## Exercise instructions
Your answer must contain each line of the listing in which "shifted" appears, copied in full.

Records shown START

import Summits.AtomisticToContinuum.Crystallization.Theorems.FrustratedLawDichotomyStrainedPatchHomEntryLeafHT3
import Summits.AtomisticToContinuum.Crystallization.Theorems.FrustratedLawDichotomyStrainedPatchHomCurvLJAnisoSmoke

/-!
# KERNEL SMOKE of the analytic-slab leaf's CERTIFICATE SIDE at the corner gate cell (`cCorner`, `wGate` = `U 2⁻¹¹ × ξ .00125`; critic rows 1108 / 1110)

decomp-a2c hand-1 g29 (crux `AperiodicFrustratedLawGap`, stmt-AtomisticToContinuum-27623).  Every certificate component of
`…HomEntryLeafHT3.entryLeafOKHT3 μ pCorner cCorner wGate` EXCEPT the inner verdict passes in the kernel (the inner fit/quick verdict on the confined box is
the open `T3/T4` item: at `t_b` and at `0.8 t_b` `fitOKHS`/`fitOKH`/`entryLeafOKHQ` evaluate to `false` even on the unconfined `2⁻¹¹ × .00125` cell):

* `htCertOK_corner` — `0 < htT`, `γS > 0`, `rS ≥ 0` and the THREE integer PSD confinement certificates `htConf` (radii `(2.76, 3.64, 1.172)·10⁻³` = the sharp
  `max_u |u_k|‖u‖/Q(u)·t` values of the CLAM memo) — 65 s incl. the straddler scan;
* `curvCheckLJM_corner_ht` — the `D80`-shifted centred certificate on the PREDICATE-selected near labels `htCen`/`htNai` of `[−11,11]³` at floor `SC/2` — 84 s;
* `htGs_corner` — the CHUNKED slope certificate: naive guards on the three chunks and `htGs near + far₁ + far₂ ≤ 0.00973·SC` (the unchunked `slopeCheckLJ` over
  all 1104 labels dies in kernel evaluation).
(`…HomForceJacFar.far1_gate/far2_gate/straddle_gate` are the far-chunk facts at the same cell; `htB` there has `1104` labels, `htR` `13`.)

One kernel definition (`pCorner`) + kernel facts (`decide +kernel`); 0 sorry; standard axioms.  `--supports stmt-AtomisticToContinuum-27623`.
-/

namespace Summit.AtomisticToContinuum.Crystallization.Theorems.FrustratedLawDichotomyStrainedPatchHomEntryLeafHT

open Literature.Analysis.ValidatedNumerics.Numerics
open Summit.AtomisticToContinuum.Crystallization.Theorems.FrustratedLawDichotomyStrainedPatchHomCurvLJ (cCorner wGate D80 curvCheckLJM)

/-- Certificate of record at the corner gate cell (`U 2⁻¹¹ × ξ .00125`, corner `t_b`): `D80`, near floor `SC/2`, far floors `−SC/100`, total slope
constant `0.00973·SC` (kernel chunk sum `+` margin), sharp AM–GM parameters `γ = (0.990, 1.019, 2.199)` and radii `r = (2.76, 3.64, 1.172)·10⁻³`. -/
def pCorner : HTCert where
  D := D80
  lam₁ := 140737488355328
  lam₂ := -2814749767106
  lam₃ := -2814749767106
  Gs := 2740000000000
  γS := ![278603931948207, 286823001268158, 618963473786732]
  rS := ![776870935721, 1024568915227, 329888672705]

/-- ★ KERNEL: the scalar side conditions and the three PSD confinement certificates pass at the corner gate cell. -/
theorem htCertOK_corner : htCertOK pCorner cCorner wGate = true := by
  decide +kernel

/-- ★ KERNEL: the `D80`-shifted centred LJ force-Jacobian certificate on the predicate-selected near labels of `[−11,11]³` certifies the floor `SC/2`. -/
theorem curvCheckLJM_corner_ht : curvCheckLJM cCorner wGate (htCen cCorner wGate) (htNai cCorner wGate) D80 140737488355328 = true := by
  decide +kernel

end Summit.AtomisticToContinuum.Crystallization.Theorems.FrustratedLawDichotomyStrainedPatchHomEntryLeafHT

Records shown END

## Final answer
* `curvCheckLJM_corner_ht` — the `D80`-shifted centred certificate on the PREDICATE-selected near labels `htCen`/`htNai` of `[−11,11]³` at floor `SC/2` — 84 s;
/-- ★ KERNEL: the `D80`-shifted centred LJ force-Jacobian certificate on the predicate-selected near labels of `[−11,11]³` certifies the floor `SC/2`. -/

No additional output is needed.